Try it:
Begin at the top of the listing below. Write each line out exactly, ending with the line that holds "[cite: LeonardWilliams1975, Theorem".

Input material:
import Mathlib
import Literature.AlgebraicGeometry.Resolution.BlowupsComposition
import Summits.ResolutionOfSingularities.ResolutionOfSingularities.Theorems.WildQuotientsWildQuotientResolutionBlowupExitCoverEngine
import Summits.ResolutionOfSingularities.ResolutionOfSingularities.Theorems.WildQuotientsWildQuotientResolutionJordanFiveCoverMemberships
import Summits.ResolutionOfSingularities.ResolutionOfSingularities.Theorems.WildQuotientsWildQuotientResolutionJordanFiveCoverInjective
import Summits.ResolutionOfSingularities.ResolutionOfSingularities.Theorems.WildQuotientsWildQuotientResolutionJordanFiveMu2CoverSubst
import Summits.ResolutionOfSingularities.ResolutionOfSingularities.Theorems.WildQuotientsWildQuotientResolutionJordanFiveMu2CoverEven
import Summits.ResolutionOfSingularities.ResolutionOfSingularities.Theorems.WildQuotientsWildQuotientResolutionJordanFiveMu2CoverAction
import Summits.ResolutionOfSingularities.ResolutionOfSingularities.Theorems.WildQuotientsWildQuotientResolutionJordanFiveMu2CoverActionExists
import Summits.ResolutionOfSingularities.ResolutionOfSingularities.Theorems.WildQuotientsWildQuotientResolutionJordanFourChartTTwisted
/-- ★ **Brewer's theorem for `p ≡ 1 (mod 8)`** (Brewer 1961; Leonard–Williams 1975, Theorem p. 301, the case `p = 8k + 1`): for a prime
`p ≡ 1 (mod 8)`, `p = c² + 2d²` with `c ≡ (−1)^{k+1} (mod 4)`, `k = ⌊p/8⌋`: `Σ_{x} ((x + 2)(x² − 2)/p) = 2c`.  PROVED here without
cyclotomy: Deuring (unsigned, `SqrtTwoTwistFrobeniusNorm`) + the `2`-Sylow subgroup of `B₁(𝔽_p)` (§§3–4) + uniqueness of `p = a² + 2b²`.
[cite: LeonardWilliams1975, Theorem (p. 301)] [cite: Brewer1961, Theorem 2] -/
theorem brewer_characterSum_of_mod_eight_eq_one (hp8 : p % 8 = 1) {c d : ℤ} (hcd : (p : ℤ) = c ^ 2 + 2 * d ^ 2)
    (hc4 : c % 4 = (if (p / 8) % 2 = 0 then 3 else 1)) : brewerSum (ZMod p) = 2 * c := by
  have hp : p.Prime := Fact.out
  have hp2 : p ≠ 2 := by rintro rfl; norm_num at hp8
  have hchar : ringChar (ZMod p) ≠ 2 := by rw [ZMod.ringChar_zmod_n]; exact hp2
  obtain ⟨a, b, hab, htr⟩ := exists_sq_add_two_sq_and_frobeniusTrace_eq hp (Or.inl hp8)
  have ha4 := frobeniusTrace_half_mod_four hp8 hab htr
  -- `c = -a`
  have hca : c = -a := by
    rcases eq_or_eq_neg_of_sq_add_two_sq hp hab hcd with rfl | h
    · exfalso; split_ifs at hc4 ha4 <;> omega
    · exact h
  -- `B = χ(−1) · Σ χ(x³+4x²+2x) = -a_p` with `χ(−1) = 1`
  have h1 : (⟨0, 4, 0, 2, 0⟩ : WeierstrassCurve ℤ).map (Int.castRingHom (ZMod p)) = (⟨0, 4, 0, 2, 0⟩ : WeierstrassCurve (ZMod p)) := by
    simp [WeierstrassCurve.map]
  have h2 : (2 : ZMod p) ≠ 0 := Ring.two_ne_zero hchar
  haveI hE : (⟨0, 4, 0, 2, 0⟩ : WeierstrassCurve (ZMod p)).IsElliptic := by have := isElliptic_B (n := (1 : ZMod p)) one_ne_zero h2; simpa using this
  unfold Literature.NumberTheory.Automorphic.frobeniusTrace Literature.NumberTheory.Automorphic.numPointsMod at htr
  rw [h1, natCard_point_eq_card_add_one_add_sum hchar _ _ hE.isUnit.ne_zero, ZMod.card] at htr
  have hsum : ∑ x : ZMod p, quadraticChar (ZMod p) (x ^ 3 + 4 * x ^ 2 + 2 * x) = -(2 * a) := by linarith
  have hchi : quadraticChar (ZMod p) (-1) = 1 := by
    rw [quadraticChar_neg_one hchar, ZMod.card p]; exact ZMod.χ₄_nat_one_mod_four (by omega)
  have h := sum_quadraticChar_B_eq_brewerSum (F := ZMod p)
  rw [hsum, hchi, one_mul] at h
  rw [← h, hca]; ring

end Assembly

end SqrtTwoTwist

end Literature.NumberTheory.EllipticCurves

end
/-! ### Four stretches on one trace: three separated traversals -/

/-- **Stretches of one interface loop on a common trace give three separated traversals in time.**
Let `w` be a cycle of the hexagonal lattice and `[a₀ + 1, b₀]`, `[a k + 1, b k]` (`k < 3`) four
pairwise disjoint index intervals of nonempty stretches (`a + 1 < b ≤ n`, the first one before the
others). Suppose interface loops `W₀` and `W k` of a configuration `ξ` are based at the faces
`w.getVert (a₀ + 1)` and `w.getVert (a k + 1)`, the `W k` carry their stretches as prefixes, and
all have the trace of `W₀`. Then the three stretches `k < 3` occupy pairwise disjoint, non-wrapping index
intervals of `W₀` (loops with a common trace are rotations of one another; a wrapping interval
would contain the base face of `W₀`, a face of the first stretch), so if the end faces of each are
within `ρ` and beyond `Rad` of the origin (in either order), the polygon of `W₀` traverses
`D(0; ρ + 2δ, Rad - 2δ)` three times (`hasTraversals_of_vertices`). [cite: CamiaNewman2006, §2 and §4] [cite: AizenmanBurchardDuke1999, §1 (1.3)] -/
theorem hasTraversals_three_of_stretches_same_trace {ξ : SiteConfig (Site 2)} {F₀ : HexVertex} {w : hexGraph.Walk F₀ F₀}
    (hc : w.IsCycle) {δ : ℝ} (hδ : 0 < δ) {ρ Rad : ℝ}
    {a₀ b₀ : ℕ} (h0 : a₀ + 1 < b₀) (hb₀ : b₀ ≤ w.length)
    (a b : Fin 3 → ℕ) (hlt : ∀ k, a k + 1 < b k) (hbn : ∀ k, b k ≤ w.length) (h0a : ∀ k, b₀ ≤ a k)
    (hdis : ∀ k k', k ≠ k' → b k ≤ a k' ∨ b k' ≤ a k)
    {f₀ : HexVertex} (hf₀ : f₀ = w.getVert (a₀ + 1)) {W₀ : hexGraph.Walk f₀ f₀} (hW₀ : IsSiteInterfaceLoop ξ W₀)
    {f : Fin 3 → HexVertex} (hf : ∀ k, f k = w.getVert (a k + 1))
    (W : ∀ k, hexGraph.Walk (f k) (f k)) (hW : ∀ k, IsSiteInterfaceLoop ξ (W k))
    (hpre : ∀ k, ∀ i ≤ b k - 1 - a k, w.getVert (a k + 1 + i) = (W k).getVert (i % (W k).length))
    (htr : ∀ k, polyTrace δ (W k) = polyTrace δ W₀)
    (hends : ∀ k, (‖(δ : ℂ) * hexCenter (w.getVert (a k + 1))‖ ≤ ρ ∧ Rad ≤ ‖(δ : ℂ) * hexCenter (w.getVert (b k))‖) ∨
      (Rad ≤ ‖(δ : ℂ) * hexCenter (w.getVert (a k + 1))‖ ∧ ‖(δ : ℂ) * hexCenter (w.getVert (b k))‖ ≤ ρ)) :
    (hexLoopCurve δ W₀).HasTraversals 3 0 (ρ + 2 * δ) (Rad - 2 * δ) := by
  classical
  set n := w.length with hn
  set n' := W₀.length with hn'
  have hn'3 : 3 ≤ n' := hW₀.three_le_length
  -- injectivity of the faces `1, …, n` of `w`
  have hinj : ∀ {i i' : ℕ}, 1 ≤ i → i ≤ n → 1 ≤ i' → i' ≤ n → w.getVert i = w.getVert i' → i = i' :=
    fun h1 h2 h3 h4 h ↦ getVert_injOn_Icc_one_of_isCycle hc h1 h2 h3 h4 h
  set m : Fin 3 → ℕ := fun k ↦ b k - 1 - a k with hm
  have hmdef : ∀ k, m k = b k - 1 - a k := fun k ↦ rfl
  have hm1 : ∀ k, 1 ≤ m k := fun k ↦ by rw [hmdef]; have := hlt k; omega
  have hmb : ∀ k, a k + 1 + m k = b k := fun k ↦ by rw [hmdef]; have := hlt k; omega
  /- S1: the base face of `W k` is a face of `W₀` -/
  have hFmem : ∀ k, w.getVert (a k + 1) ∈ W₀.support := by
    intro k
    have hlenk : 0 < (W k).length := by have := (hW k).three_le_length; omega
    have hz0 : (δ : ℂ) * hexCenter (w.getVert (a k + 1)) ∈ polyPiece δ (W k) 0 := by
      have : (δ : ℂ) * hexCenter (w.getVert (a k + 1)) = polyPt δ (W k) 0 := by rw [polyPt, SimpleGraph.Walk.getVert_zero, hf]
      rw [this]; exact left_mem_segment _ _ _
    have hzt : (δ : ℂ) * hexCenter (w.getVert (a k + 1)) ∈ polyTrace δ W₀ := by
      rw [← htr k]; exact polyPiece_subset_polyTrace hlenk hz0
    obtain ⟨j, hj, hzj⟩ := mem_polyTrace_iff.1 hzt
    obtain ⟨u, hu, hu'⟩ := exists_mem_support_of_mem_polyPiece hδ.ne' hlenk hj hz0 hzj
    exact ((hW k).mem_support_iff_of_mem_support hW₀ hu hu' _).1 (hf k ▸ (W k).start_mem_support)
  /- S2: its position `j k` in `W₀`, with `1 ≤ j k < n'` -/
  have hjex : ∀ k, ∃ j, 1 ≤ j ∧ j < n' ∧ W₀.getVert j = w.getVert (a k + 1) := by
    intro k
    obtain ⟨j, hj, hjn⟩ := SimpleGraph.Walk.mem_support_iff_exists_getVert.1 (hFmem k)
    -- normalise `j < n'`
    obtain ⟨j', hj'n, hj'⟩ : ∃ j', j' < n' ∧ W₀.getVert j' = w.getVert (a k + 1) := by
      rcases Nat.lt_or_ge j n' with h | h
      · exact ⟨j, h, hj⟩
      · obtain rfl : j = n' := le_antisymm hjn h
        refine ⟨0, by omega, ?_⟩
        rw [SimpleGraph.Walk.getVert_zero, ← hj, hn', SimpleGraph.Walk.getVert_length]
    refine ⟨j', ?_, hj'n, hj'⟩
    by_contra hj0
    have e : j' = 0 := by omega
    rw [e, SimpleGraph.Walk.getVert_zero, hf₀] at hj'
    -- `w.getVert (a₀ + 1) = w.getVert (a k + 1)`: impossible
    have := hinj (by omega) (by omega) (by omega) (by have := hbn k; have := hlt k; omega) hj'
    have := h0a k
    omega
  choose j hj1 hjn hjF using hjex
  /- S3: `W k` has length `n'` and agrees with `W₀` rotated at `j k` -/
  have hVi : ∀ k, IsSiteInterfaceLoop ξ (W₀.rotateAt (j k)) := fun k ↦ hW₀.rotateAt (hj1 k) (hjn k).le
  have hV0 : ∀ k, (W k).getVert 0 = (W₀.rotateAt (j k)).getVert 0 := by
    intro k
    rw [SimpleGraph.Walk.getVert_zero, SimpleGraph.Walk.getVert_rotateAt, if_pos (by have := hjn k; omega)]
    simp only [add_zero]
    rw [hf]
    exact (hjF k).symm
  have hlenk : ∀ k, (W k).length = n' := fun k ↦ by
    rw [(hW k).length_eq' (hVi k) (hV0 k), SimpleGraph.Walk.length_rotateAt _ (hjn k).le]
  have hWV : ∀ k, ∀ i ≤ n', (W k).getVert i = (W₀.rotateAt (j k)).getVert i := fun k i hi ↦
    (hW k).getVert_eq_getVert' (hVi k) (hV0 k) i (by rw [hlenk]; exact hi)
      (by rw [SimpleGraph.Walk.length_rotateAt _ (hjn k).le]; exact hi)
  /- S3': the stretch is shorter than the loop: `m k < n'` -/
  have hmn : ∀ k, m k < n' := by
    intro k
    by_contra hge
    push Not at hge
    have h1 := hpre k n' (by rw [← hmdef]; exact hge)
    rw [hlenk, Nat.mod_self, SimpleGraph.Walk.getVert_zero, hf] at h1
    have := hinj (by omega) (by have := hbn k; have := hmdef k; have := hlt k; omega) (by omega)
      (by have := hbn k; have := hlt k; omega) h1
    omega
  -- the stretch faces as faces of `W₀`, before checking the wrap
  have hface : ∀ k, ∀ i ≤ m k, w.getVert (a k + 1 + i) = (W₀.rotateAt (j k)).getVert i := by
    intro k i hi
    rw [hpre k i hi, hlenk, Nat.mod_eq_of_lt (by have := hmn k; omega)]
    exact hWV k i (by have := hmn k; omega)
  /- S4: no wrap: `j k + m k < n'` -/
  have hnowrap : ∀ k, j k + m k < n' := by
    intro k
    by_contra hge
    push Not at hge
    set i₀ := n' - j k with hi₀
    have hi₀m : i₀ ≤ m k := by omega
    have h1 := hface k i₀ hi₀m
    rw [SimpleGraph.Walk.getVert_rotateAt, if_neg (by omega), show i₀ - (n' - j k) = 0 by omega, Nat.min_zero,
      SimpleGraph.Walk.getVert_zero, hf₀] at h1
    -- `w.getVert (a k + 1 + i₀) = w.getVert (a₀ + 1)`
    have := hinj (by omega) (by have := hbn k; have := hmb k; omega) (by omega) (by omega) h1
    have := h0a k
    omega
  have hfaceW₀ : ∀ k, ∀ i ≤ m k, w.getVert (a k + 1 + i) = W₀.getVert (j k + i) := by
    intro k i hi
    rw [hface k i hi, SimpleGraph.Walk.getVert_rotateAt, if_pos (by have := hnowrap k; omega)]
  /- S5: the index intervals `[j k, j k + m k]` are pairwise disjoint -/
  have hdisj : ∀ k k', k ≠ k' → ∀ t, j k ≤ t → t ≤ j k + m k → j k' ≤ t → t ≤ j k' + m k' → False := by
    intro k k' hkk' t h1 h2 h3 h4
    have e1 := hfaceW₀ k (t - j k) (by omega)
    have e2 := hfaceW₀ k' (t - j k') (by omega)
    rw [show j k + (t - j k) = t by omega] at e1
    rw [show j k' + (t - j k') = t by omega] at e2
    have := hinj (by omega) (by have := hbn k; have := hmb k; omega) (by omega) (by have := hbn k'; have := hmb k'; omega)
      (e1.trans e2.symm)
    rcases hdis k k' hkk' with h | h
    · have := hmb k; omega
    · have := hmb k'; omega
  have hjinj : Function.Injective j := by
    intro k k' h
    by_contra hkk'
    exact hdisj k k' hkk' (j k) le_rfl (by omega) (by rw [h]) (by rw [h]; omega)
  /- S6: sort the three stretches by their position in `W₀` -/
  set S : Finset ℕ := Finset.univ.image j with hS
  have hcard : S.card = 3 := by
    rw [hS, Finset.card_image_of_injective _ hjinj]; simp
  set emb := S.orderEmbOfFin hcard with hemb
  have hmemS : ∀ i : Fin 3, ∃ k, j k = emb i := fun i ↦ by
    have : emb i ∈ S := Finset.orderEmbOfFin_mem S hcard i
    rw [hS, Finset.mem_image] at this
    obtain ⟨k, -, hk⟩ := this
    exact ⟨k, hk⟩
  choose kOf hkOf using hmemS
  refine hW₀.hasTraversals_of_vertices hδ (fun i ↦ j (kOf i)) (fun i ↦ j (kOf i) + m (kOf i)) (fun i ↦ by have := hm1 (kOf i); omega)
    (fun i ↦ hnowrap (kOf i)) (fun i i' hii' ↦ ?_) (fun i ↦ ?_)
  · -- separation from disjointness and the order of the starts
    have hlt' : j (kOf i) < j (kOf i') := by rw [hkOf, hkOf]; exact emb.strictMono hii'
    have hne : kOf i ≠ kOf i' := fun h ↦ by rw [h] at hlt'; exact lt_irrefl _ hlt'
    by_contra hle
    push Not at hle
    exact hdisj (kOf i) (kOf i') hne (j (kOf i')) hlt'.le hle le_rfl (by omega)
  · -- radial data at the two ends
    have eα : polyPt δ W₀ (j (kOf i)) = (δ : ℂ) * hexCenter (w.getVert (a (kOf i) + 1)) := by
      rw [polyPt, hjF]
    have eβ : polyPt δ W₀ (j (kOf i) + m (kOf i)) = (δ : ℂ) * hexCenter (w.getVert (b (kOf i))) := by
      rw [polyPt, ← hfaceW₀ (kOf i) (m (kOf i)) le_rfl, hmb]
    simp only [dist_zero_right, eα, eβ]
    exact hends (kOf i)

Answer for the task:
import Mathlib
import Literature.AlgebraicGeometry.Resolution.BlowupsComposition
import Summits.ResolutionOfSingularities.ResolutionOfSingularities.Theorems.WildQuotientsWildQuotientResolutionBlowupExitCoverEngine
import Summits.ResolutionOfSingularities.ResolutionOfSingularities.Theorems.WildQuotientsWildQuotientResolutionJordanFiveCoverMemberships
import Summits.ResolutionOfSingularities.ResolutionOfSingularities.Theorems.WildQuotientsWildQuotientResolutionJordanFiveCoverInjective
import Summits.ResolutionOfSingularities.ResolutionOfSingularities.Theorems.WildQuotientsWildQuotientResolutionJordanFiveMu2CoverSubst
import Summits.ResolutionOfSingularities.ResolutionOfSingularities.Theorems.WildQuotientsWildQuotientResolutionJordanFiveMu2CoverEven
import Summits.ResolutionOfSingularities.ResolutionOfSingularities.Theorems.WildQuotientsWildQuotientResolutionJordanFiveMu2CoverAction
import Summits.ResolutionOfSingularities.ResolutionOfSingularities.Theorems.WildQuotientsWildQuotientResolutionJordanFiveMu2CoverActionExists
import Summits.ResolutionOfSingularities.ResolutionOfSingularities.Theorems.WildQuotientsWildQuotientResolutionJordanFourChartTTwisted
/-- ★ **Brewer's theorem for `p ≡ 1 (mod 8)`** (Brewer 1961; Leonard–Williams 1975, Theorem p. 301, the case `p = 8k + 1`): for a prime
`p ≡ 1 (mod 8)`, `p = c² + 2d²` with `c ≡ (−1)^{k+1} (mod 4)`, `k = ⌊p/8⌋`: `Σ_{x} ((x + 2)(x² − 2)/p) = 2c`.  PROVED here without
cyclotomy: Deuring (unsigned, `SqrtTwoTwistFrobeniusNorm`) + the `2`-Sylow subgroup of `B₁(𝔽_p)` (§§3–4) + uniqueness of `p = a² + 2b²`.
[cite: LeonardWilliams1975, Theorem (p. 301)] [cite: Brewer1961, Theorem 2] -/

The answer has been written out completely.